After the border ceremony, we made our way to the Harmandir Sahib, or Sikh Golden Temple.  By the time we arrived, night had fallen and the temple was beautifully illuminated.  I didn’t know a thing about Sikhism, but I learned much by the atmosphere of the temple and the attitudes of the people.  An enormous marble entryway (one of four to signify openness to visitors) led us into the temple where a golden structure sits in the middle of a football field sized lake.  Though not crowded, the temple was most certainly full when we entered.  In every direction people prayed, meditated, slept, sang, and bathed.  The temple is open 24 hours to anyone, and they even feed thousands a day…all for free.  While walking around and taking it all in, my friend and fellow Oz-Bus tripper Frankie asked me “I know this isn’t your religion, but do you feel close to your God in here?”  To which I replied “Ten times out of ten I feel closer to God in nature…at the mountains or the beach.  Structures don’t do much for me.  However, I cannot help but appreciate these people who believe in something bigger than themselves and warmly welcome all comers.  They even feed them and give shelter if it’s needed.  I definitely feel God in that.”

My feeling of welcome was soon confirmed.  On a peninsula in the center of the lake stands the part of the temple that gives the namesake. Awal and I wanted to check it out, so we proceeded up the walkway to the golden building and ran into a long line.  At this point, we decided to turn back and pass on going inside the main part of the temple.  First of all, we weren’t sure if it would be disrespectful for us to enter, and second we thought the line would take a long while.  Seeing that we had turned around and started back the other direction, an older man in traditional Sikh dress gently snagged my t-shirt as I was passing by. “Why are you turning back?” he asked.  I replied that the line was long and I wanted to remain respectful.  With kindness and sincerity in his eyes he said “Please…please come inside.  The wait is not long, and you are most welcome here…please.”  This man knew good and well that I’m not Sikh, but he not only welcomed me, he urged me to go inside.  I smiled, thanked him and Awal and I turned back to enter. 

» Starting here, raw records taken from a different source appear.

import Summits.QuantumFields.QCD.Theorems.PauliWegnerSeaPhaseQuenchedFlavourDecayGramSpectral
import Literature.MathematicalPhysics.QuantumFieldTheory.QCDPhaseQuenchedPositivity
import Literature.MathematicalPhysics.QuantumFieldTheory.QCDPhaseQuenchedMomentUpgrade

/-!
# The integrability conjunct of `GramMoments` for EVERY minor size `r` (single-flavour row sets)
(crux stmt-QuantumFields-9151 `PauliWegnerSea.PhaseQuenchedFlavourDecay`, line `crossing-split-integrability`, lead c4 —
registered additive stub `stub_gramMomentIntegrableOf`)

For rows `I : Fin r → QuarkIdx` of ONE flavour `f`, the principal `r × r` minor of the inverse fermion Gram matrix is, off the
singular null set, `det(((D_fᴴD_f)⁻¹)[I,I]) = det((D_fᴴD_f)[J,J]) / |det D_f|²` (JACOBI, `J` an enumeration of the complement;
the complementary block is the Gram matrix of the columns `J` of `D_f`, non-singular).  Hence
`∏_g |det D_g| · (Re det((GGᴴ)[(f,I),(f,I)]))^q ≤ B · C^q · |det D_f|^{-(2q-1)}` EVERYWHERE (the density vanishes on the
singular set), and the uniform-window negative moments of the Wilson determinant give: for `1/2 < q < (1+s₀)/2`, every `N_f`,
torus of side `≥ 4`, `β`, mass vector, flavour, `r` and `I`, the core's integrand `(Re det((GGᴴ)[I,I]))^q` is integrable under
`qcdLatticeMeasure` — the integrability conjunct of `stub_gramMomentsCore` for all `r`, with an `r`-INDEPENDENT exponent window.
Inputs as hypotheses: the negative-moment statement (`stub_wilsonDetNegMoment`), Jacobi's identity
(`stub_jacobiComplementaryMinor`) and the non-singularity of the Gram matrix of columns (`stub_gramOfColumns_det_ne_zero`),
all landed.  Mixed-flavour row sets (block-diagonal Gram matrix, window shrinking with the number of distinct flavours by
Hölder) are not treated here.
-/

noncomputable section

namespace Summit.QuantumFields.QCD.Cruxes.PhaseQuenchedFlavourDecay.CrossingSplitIntegrability

open scoped BigOperators ENNReal ComplexConjugate
open MeasureTheory Filter Set Matrix
open Literature.MathematicalPhysics.QuantumFieldTheory Literature.MathematicalPhysics.QuantumLattice
  Literature.Probability.LatticeModels

section AllR

variable
  (hNeg : ∃ s₀ : ℝ, 0 < s₀ ∧ ∀ s : ℝ, 0 < s → s < s₀ → ∀ (L : ℕ) [NeZero L], 4 ≤ L → ∀ (β M : ℝ),
    Integrable (fun U : GaugeConfig 4 L SU3 => ‖(wilsonDirac (fundamentalRep (Fin 3)) U M 1).det‖ ^ (-s))
      (wilsonMeasure (fundamentalRep (Fin 3)) β))
  (hJac : ∀ (n : Type) [Fintype n] [DecidableEq n] (r k : ℕ) (M : Matrix n n ℂ) (I : Fin r → n) (J : Fin k → n),
    Function.Injective I → Function.Injective J → (∀ a b, I a ≠ J b) → (∀ x, (∃ a, I a = x) ∨ (∃ b, J b = x)) →
    M.det ≠ 0 → (M.submatrix J J).det ≠ 0 → ((M⁻¹).submatrix I I).det * M.det = (M.submatrix J J).det)
  (hCols : ∀ (n : Type) [Fintype n] [DecidableEq n] (k : ℕ) (D : Matrix n n ℂ) (J : Fin k → n),
    Function.Injective J → D.det ≠ 0 → ((D.submatrix id J).conjTranspose * D.submatrix id J).det ≠ 0)

variable {Nf L : ℕ} [NeZero L]
/-- **`BSD(E,p)` ⟹ THE OPEN INPUT, facts only, on X11b ∧ (ram) ∧ `p ∤ ∏c` ∧ locally-trivial, every odd
`p`** (the validation direction: at every pair of this sub-population where `BSD(E,p)` is certified per
pair — exact `p`-Selmer certificates, Miller's `N < 5000` — THE open input HOLDS at every Heegner datum
the route quantifies over; nothing beyond the published/cited facts is assumed). x11b3-p7's
`P2.openInputOnTreeOddAt_of_bsdp_of_ram` with `hC` discharged by `Three/ControlIdentityOdd` §5. CONDITIONAL bookkeeping; nothing
booked. [cite: Castella2018, Thm. 2.3 (p. 5), Thm. 3.2 (p. 9), (1.1) (p. 2)]
[cite: JetchevSkinnerWan2017, Thm. 3.3.1 (p. 11), §7.4.1 (pp. 30–31)] [cite: Skinner2016PacificMC, Thm. C (§1) and footnote 1]
[cite: Kolyvagin1990, Thm. A] [cite: Miller2011LMS, Def. 1.1] -/
theorem P2.openInputOnTreeOddAt_of_bsdp_of_locallyTrivial
    (hGZ : ∀ (N : ℕ) [NeZero N] (W : WeierstrassCurve ℚ) (K : Type) [Field K] [NumberField K],
      gross_zagier N W K)
    (hKo : ∀ (N : ℕ) [NeZero N] (W : WeierstrassCurve ℚ) (K : Type) [Field K] [NumberField K],
      kolyvagin N W K)
    (hSk : Skinner2016.thmC_padicValRat_bsd_rank_zero)
    (hGZK : rank_eq_analyticRank_of_analyticRank_le_one) (hmod : hasEntireLFunction_rat)
    (hEP : ∀ (K : Type) [Field K] [NumberField K] (v : HeightOneSpectrum (𝓞 K)),
      localEulerPoincareCharacteristic (v.adicCompletion K))
    (hPTs : ∀ (K : Type) [Field K] [NumberField K], poitouTate_selmerStructure_duality K)
    (hPT2 : ∀ (K : Type) [Field K] [NumberField K], poitouTate_sha_tateDual K)
    (hcd : fieldCdLE_two_of_numberField)
    (hX : ClassX11b W p) (hram : Ram W p) (htam : ¬ p ∣ W.tamagawaProduct)
    (hLT : LocallyTrivialAt W p) (hbsd : BSDp W p) : P2OpenInputOnTreeOddAt W p :=
  P2.openInputOnTreeOddAt_of_bsdp_of_ram W p hGZ hKo hSk hGZK hmod
    (p2ControlOnTree_odd_of_locallyTrivial W p hKo hPTs hPT2 hEP hcd hX hram htam hLT) hram hbsd

end Tight

/-! ## §3. The `p = 3` rows for team x11b3 (O2): facts only, no control hypothesis -/

section ThreeTight

variable (W : WeierstrassCurve ℚ) [W.IsElliptic] [W.IsGloballyMinimal]

/-- **X11b@3 on atom A1 ∩ locally-trivial ((ram), `3 ∤ ∏_ℓ c_ℓ(E)`, and at every bad `ℓ ≠ 3`:
`E(ℚ_ℓ)[3] = 0 ∧ 3 ∤ c_ℓ`) — THE open input at `(E,3)` ⟺ `BSD(E,3)` from published + cited facts
ALONE** (the `p = 3` row of `P2.openInputOnTreeOddAt_iff_bsdp_of_locus_of_locallyTrivial`). NOTHING
in print or announced supplies the open input at `3`; X11b@3 stays OPEN (RESIDUAL-MAP §I O2); this
only says that on this sub-population the typed input is EXACTLY as strong as `BSD(E,3)`, with no
auxiliary hypothesis left. [cite: Castella2018, Thm. 2.3 (p. 5), Thm. 3.2 (p. 9)]
[cite: JetchevSkinnerWan2017, §2 (p. 6 L9 "p ≥ 3"), Thm. 3.3.1 (p. 11), §7.4.1–7.4.3 (pp. 30–31)]
[cite: Skinner2016PacificMC, Thm. C (§1) and footnote 1] [cite: Wuthrich2014, Prop. 21 (p. 400)] [cite: Miller2011LMS, Def. 1.1] -/
theorem P2.openInputOnTreeOddAt_three_iff_bsdp_of_locallyTrivial [Fact (Nat.Prime 3)]
    (hGZ : ∀ (N : ℕ) [NeZero N] (W : WeierstrassCurve ℚ) (K : Type) [Field K] [NumberField K],
      gross_zagier N W K)
    (hKo : ∀ (N : ℕ) [NeZero N] (W : WeierstrassCurve ℚ) (K : Type) [Field K] [NumberField K],
      kolyvagin N W K)
    (hB : ∀ (N : ℕ) [NeZero N] (W : WeierstrassCurve ℚ) (K : Type) [Field K] [NumberField K],
      Kolyvagin1990_padicValNat_card_sha_le N W K)
    (hSk : Skinner2016.thmC_padicValRat_bsd_rank_zero) (hWu : sha_dvd_analyticSha)
    (hGZK : rank_eq_analyticRank_of_analyticRank_le_one) (hmod : hasEntireLFunction_rat)
    (hnf : exists_isNewformOf) (hHL : HoffsteinLuo1997_exists_twist_L_one_ne_zero)
    (hMaz : mazur_not_dvd_maninConstant_of_odd)
    (hPT : ∀ (K : Type) [Field K] [NumberField K], poitouTate_sum_localTatePairing_eq_zero K)
    (hEP : ∀ (K : Type) [Field K] [NumberField K] (v : HeightOneSpectrum (𝓞 K)),
      localEulerPoincareCharacteristic (v.adicCompletion K))
    (hPTs : ∀ (K : Type) [Field K] [NumberField K], poitouTate_selmerStructure_duality K)
    (hPT2 : ∀ (K : Type) [Field K] [NumberField K], poitouTate_sha_tateDual K)
    (hcd : fieldCdLE_two_of_numberField)
    (hX : ClassX11b W 3) (hram : Ram W 3) (htam : ¬ 3 ∣ W.tamagawaProduct)
    (hLT : LocallyTrivialAt W 3) :
    P2OpenInputOnTreeOddAt W 3 ↔ BSDp W 3 :=
  P2.openInputOnTreeOddAt_iff_bsdp_of_locus_of_locallyTrivial W 3 hGZ hKo hB hSk hWu hGZK hmod hnf
    hHL hMaz hPT hEP hPTs hPT2 hcd hX hram htam hLT
/-- The same in `a_q`-currency: **`NoLocalThreeTorsionAt W q ↔ 3 ∤ q + 1 − a_q(W)`**
(`a_q = frobeniusTrace W q = q + 1 − #W̃(𝔽_q)`). [cite: SilvermanAEC2009, Prop. VII.3.1(b) and Rem. V.2.6] -/
theorem noLocalThreeTorsionAt_iff_not_three_dvd_frobenius (hq3 : q ≠ 3)
    (hgood : ¬ (q : ℤ) ∣ minimalDiscriminantInt W) :
    NoLocalThreeTorsionAt W q ↔ ¬ (3 : ℤ) ∣ (q : ℤ) + 1 - W.frobeniusTrace q := by
  rw [noLocalThreeTorsionAt_iff_not_three_dvd_reductionPointCount W q hq3 hgood]
  have h : (q : ℤ) + 1 - W.frobeniusTrace q = W.reductionPointCount q := by
    simp only [WeierstrassCurve.frobeniusTrace]; ring
  rw [h]
  exact (Int.natCast_dvd_natCast (m := 3)).not.symm

/-- Census form: `3 ∤ q + 1 − a_q ⟹ NoLocalThreeTorsionAt W q` at a good prime `q ≠ 3` (`HasGoodReductionAtPrime`
spelling; for `q = 3` see §3 `noLocalThreeTorsionAt_of_good_of_not_three_dvd_reductionPointCount`). [cite: SilvermanAEC2009, Prop. VII.3.1(b)] -/
theorem noLocalThreeTorsionAt_of_not_three_dvd_frobenius (hq3 : q ≠ 3)
    (hgood : W.HasGoodReductionAtPrime q) (h : ¬ (3 : ℤ) ∣ (q : ℤ) + 1 - W.frobeniusTrace q) :
    NoLocalThreeTorsionAt W q :=
  (noLocalThreeTorsionAt_iff_not_three_dvd_frobenius W q hq3
    (not_dvd_minimalDiscriminantInt_of_good W q hgood)).mpr h

/-- **`FullLocalThreeTorsionAt W q ↔ W̃(𝔽_q)` has two points of order `3` with `Q ≠ ±P`** (`h⁰(ℚ_q, W[3]) = 2`
iff `W̃(𝔽_q)[3]` is not cyclic) at a good prime `q ≠ 3`: E111's point-level reading transported along
`E(ℚ_q)[3] ≃+ W̃(𝔽_q)[3]`. [cite: SilvermanAEC2009, Prop. VII.3.1(b) and VII.2.1; Exercise 3.7 (d),(f) for E111's `ψ₃` reading] -/
theorem fullLocalThreeTorsionAt_iff_exists_pair_reduction (hq3 : q ≠ 3)
    (hgood : ¬ (q : ℤ) ∣ minimalDiscriminantInt W) :
    FullLocalThreeTorsionAt W q ↔
      ∃ P Q : (((integralModelInt W).map (Int.castRingHom ℤ_[q])).map
        (IsLocalRing.residue ℤ_[q])).toAffine.Point,
        P ≠ 0 ∧ Q ≠ 0 ∧ 3 • P = 0 ∧ 3 • Q = 0 ∧ Q ≠ P ∧ Q ≠ -P := by
  obtain ⟨e⟩ := nonempty_kerEquiv_reduction (W := W) (q := q) hgood (n := 3) (not_dvd_three q hq3)
  rw [← exists_pair_three_nsmul_iff_fullLocalThreeTorsionAt]
  exact ⟨exists_pair_nsmul_of_kerEquiv (k := 3) e, exists_pair_nsmul_of_kerEquiv (k := 3) e.symm⟩

/-- **`FullLocalThreeTorsionAt W q ⟹ 9 ∣ #W̃(𝔽_q)`** at a good prime `q ≠ 3` (necessary condition,
census-usable by point count; with E112's `q ≡ 1 (mod 3)`). [cite: SilvermanAEC2009, Prop. VII.3.1(b)] -/
theorem nine_dvd_reductionPointCount_of_fullLocalThreeTorsionAt (hq3 : q ≠ 3)
    (hgood : ¬ (q : ℤ) ∣ minimalDiscriminantInt W) (hfull : FullLocalThreeTorsionAt W q) :
    9 ∣ W.reductionPointCount q := by
  haveI := finite_point_padicModel_residue W q
  obtain ⟨P, Q, hP0, hQ0, hP, hQ, hQP, hQnP⟩ :=
    (fullLocalThreeTorsionAt_iff_exists_pair_reduction W q hq3 hgood).mp hfull
  rw [← W.natCard_point_padicModel_residue q]
  exact nine_dvd_natCard_of_pair hP0 hQ0 hP hQ hQP hQnP
import Summits.MatrixMultiplication.OmegaCensus.ThreeSetZ5Z5CoverKitE3Split
import Summits.MatrixMultiplication.OmegaCensus.DominoZ5Z5Data19S5
import HarnessLib

/-!
# Three-margin cover computations for `(1,9,12)@325`, hole class `σ = 5`, flagged row `23`

ω-census `pub-omega`, family (b3), seat pub-omega-group gen 37 (staged), landed by gen 38.  Framing: lottery ticket; floor = certified
bounds/negative ranges.  VALUE: kernel computations of the `ℤ₅²` stage of the census cell `(1,9,12)@325` of `ℤ₅ × ℤ₆₅`
(design `HOME/pub-omega-group-g37/DESIGN-1-9-12.md`); NOT progress on ω.
Each `decide + kernel` covers ONE flagged row-sum vector and ONE group of `8` flagged column vectors over all `32` flagged diagonal vectors
(≈ 30–40 s of kernel time each on an idle farm node; one row per file keeps the gate's 600 s verification budget).
-/

namespace Summit.MatrixMultiplication.OmegaCensus

namespace Z5Z5ThreeSet

open ZpZpDomino

set_option maxRecDepth 100000 in
set_option maxHeartbeats 4000000 in
/-- Cover computation: flagged row `23`, column group `0`. [folklore] -/
theorem cov19s5_r23_c0 : coverGenE3 tree19s5 exc19s5 10 (rowWs 5 10) (diagIdx 5) [flR19s5.getD 23 []] (flCg19s5.getD 0 [])
    flD19s5 (offs 5 10) (off 5 10 1) (off 5 10 2) = true := by decide +kernel

set_option maxRecDepth 100000 in
set_option maxHeartbeats 4000000 in
/-- Cover computation: flagged row `23`, column group `1`. [folklore] -/
theorem cov19s5_r23_c1 : coverGenE3 tree19s5 exc19s5 10 (rowWs 5 10) (diagIdx 5) [flR19s5.getD 23 []] (flCg19s5.getD 1 [])
    flD19s5 (offs 5 10) (off 5 10 1) (off 5 10 2) = true := by decide +kernel

set_option maxRecDepth 100000 in
set_option maxHeartbeats 4000000 in
/-- Cover computation: flagged row `23`, column group `2`. [folklore] -/
theorem cov19s5_r23_c2 : coverGenE3 tree19s5 exc19s5 10 (rowWs 5 10) (diagIdx 5) [flR19s5.getD 23 []] (flCg19s5.getD 2 [])
    flD19s5 (offs 5 10) (off 5 10 1) (off 5 10 2) = true := by decide +kernel

set_option maxRecDepth 100000 in
set_option maxHeartbeats 4000000 in
/-- Cover computation: flagged row `23`, column group `3`. [folklore] -/
theorem cov19s5_r23_c3 : coverGenE3 tree19s5 exc19s5 10 (rowWs 5 10) (diagIdx 5) [flR19s5.getD 23 []] (flCg19s5.getD 3 [])
    flD19s5 (offs 5 10) (off 5 10 1) (off 5 10 2) = true := by decide +kernel

/-- Flagged row `23`: all column groups. [folklore] -/
theorem cov19s5_r23 : coverGenE3 tree19s5 exc19s5 10 (rowWs 5 10) (diagIdx 5) [flR19s5.getD 23 []] flCg19s5.flatten flD19s5
    (offs 5 10) (off 5 10 1) (off 5 10 2) = true :=
  coverGenE3_of_chunks _ _ _ _ _ _ _ _ _ _ (by decide +kernel) _ (by
    intro C hC
    simp only [flCg19s5, List.mem_cons, List.mem_nil_iff, or_false] at hC
    rcases hC with rfl | rfl | rfl | rfl
    · exact cov19s5_r23_c0
    · exact cov19s5_r23_c1
    · exact cov19s5_r23_c2
    · exact cov19s5_r23_c3)

end Z5Z5ThreeSet

end Summit.MatrixMultiplication.OmegaCensus
import Summits.Ventures.PercRepro.C025ProfilePLDResidualCertificate

/-!
# THE RESIDUAL INEQUALITIES IMPLY PER-LAYER DOMINANCE, IN SUM FORM (night-3 g36)

`proofs/NIGHT3-G36-CEILING.md` §3.  `pld_of_res`: a finite matroid satisfying the residual inequalities `#RS ≤ #THI` at every
`(lo, hi, δ)` (the sum form `hRES` of `PLDResCert.sum_le_of_cert_res`) satisfies `(PLD)[lo, hi, δ; Θ]` at every admissible
`(lo, hi, δ, Θ)` — the binder `hPLD` of the bridge and of the first lift tower.  The proof is the residual reduction of g28
(`PavingPLD.pld_of_paving`, `pld_of_card_residual_le`) with the sum-form hypothesis in place of the `Finset.sigma` one: the left
side splits into the low sources (corank ≤ hi + δ), which are right-hand pairs or weigh `0`, and the residual sources, which
`hRES` bounds by the high right-hand pairs.  With it the second tower's hypothesis feeds every (PLD)-hypothesis theorem of the
tree (the preservers of the lift in `m`, the bridge, the first tower).  No `def`, no `instance`, no notation.  Axioms: standard.
-/

open scoped Matroid

namespace PercRepro

open Finset ThmH

namespace PLDResCert

variable {α : Type} [DecidableEq α]

/-- THE RESIDUAL INEQUALITIES (sum form) IMPLY (PLD) AT EVERY ADMISSIBLE INSTANCE. -/
theorem pld_of_res (M : Matroid α) [M.Finite]
    (hRES : ∀ lo hi δ : ℕ,
      (∑ I ∈ (gr M).powerset, (if lo ≤ (M.eRk (I : Set α)).toNat ∧ (M.eRk (I : Set α)).toNat ≤ hi ∧
          hi + δ + 1 ≤ (M.eRk ((gr M \ I : Finset α) : Set α)).toNat then
          ((M.eRk ((gr M \ I : Finset α) : Set α)).toNat).choose δ else 0)) ≤
        ∑ I ∈ (gr M).powerset, (if lo + δ ≤ (M.eRk ((gr M \ I : Finset α) : Set α)).toNat ∧
          (M.eRk ((gr M \ I : Finset α) : Set α)).toNat ≤ hi + δ ∧ hi + 1 ≤ (M.eRk (I : Set α)).toNat then
          ((M.eRk ((gr M \ I : Finset α) : Set α)).toNat).choose δ else 0)) :
    ∀ lo hi δ Θ : ℕ, Θ ≤ lo + hi + δ → (lo = 0 ∨ lo + hi + δ ≤ Θ) →
      (∑ I ∈ (gr M).powerset, (if lo ≤ (M.eRk (I : Set α)).toNat ∧ (M.eRk (I : Set α)).toNat ≤ hi ∧
          Θ ≤ (M.eRk ((gr M \ I : Finset α) : Set α)).toNat + (M.eRk (I : Set α)).toNat then
          ((M.eRk ((gr M \ I : Finset α) : Set α)).toNat).choose δ else 0)) ≤
        ∑ I ∈ (gr M).powerset, (if lo + δ ≤ (M.eRk ((gr M \ I : Finset α) : Set α)).toNat ∧
          (M.eRk ((gr M \ I : Finset α) : Set α)).toNat ≤ hi + δ then
          ((M.eRk ((gr M \ I : Finset α) : Set α)).toNat).choose δ else 0) := by
  intro lo hi δ Θ hΘ hside
  -- split the left side into the low part (corank ≤ hi + δ) and the residual part
  have hL : (∑ I ∈ (gr M).powerset, (if lo ≤ (M.eRk (I : Set α)).toNat ∧ (M.eRk (I : Set α)).toNat ≤ hi ∧
          Θ ≤ (M.eRk ((gr M \ I : Finset α) : Set α)).toNat + (M.eRk (I : Set α)).toNat then
          ((M.eRk ((gr M \ I : Finset α) : Set α)).toNat).choose δ else 0)) =
      (∑ I ∈ (gr M).powerset, (if lo ≤ (M.eRk (I : Set α)).toNat ∧ (M.eRk (I : Set α)).toNat ≤ hi ∧
          Θ ≤ (M.eRk ((gr M \ I : Finset α) : Set α)).toNat + (M.eRk (I : Set α)).toNat ∧
          (M.eRk ((gr M \ I : Finset α) : Set α)).toNat ≤ hi + δ then
          ((M.eRk ((gr M \ I : Finset α) : Set α)).toNat).choose δ else 0)) +
      (∑ I ∈ (gr M).powerset, (if lo ≤ (M.eRk (I : Set α)).toNat ∧ (M.eRk (I : Set α)).toNat ≤ hi ∧
          hi + δ + 1 ≤ (M.eRk ((gr M \ I : Finset α) : Set α)).toNat then
          ((M.eRk ((gr M \ I : Finset α) : Set α)).toNat).choose δ else 0)) := by
    rw [← sum_add_distrib]
    apply sum_congr rfl
    intro I _
    split_ifs <;> omega
  -- split the right side into the low part (rank ≤ hi) and the high part
  have hR : (∑ I ∈ (gr M).powerset, (if lo + δ ≤ (M.eRk ((gr M \ I : Finset α) : Set α)).toNat ∧
          (M.eRk ((gr M \ I : Finset α) : Set α)).toNat ≤ hi + δ then
          ((M.eRk ((gr M \ I : Finset α) : Set α)).toNat).choose δ else 0)) =
      (∑ I ∈ (gr M).powerset, (if lo + δ ≤ (M.eRk ((gr M \ I : Finset α) : Set α)).toNat ∧
          (M.eRk ((gr M \ I : Finset α) : Set α)).toNat ≤ hi + δ ∧ (M.eRk (I : Set α)).toNat ≤ hi then
          ((M.eRk ((gr M \ I : Finset α) : Set α)).toNat).choose δ else 0)) +
      (∑ I ∈ (gr M).powerset, (if lo + δ ≤ (M.eRk ((gr M \ I : Finset α) : Set α)).toNat ∧
          (M.eRk ((gr M \ I : Finset α) : Set α)).toNat ≤ hi + δ ∧ hi + 1 ≤ (M.eRk (I : Set α)).toNat then
          ((M.eRk ((gr M \ I : Finset α) : Set α)).toNat).choose δ else 0)) := by
    rw [← sum_add_distrib]
    apply sum_congr rfl
    intro I _
    split_ifs <;> omega
  rw [hL, hR]
  apply Nat.add_le_add
  · -- low sources are right-hand pairs (or weigh 0)
    apply sum_le_sum
    intro I _
    split_ifs with h1 h2
    · exact le_rfl
    · apply Nat.le_of_eq
      apply Nat.choose_eq_zero_of_lt
      omega
    · exact Nat.zero_le _
    · exact le_rfl
  · -- the residual sources are bounded by the high pairs
    exact hRES lo hi δ

end PLDResCert

end PercRepro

The entrance was packed, so we walked through in a semi-hurried crammed mess, but a respectful semi-hurried crammed mess nonetheless.  We passed through so quickly, that I struggle to remember may details aside from the fact that everything is ornate and either gold or red and in the very center, the Sikh holy scriptures sit with dozens of men and women sitting in worship.  Mostly I admired the devotion of these people and understood that likely someone near me was making their once in a lifetime trip to this holy place…a landmark life moment they’d never forget.  As we exited, two lines formed where people receive free food from one of the Gurus.  Initially, Awal and I walked past, again fearing we’d be disrespecting.  One of the Gurus made eye contact with me as we skipped around the line and to the exit…he smiled and motioned with his hand for us to get in line…so we did.  I approached his station (sort of a massive wok with a mound of mysterious brown mush) cupped my hands and received, from my new friend’s bare hands, my portion.  I’m still not entirely sure what it was I ate…something like cornmeal with brown sugar…but the makeup and taste of the food isn’t important…the act of giving and providing, however, is.  Departing from the temple that night I realized that like the people making their once in a lifetime pilgrimage, I too had an experience that I’d never forget.

More updates soon to come, including answers for the Iran questions.  My apologies for my lack of updates and pictures. I've not been able to update pictures because the connections have been painfully slow.  I hope to have good internet soon...but who knows?

Thanks so much for reading

1 comment:

  1. wow. just think of the impact that could be had if christians approached...well, anyone...the way that the worshippers treated and cared for you as a visitor.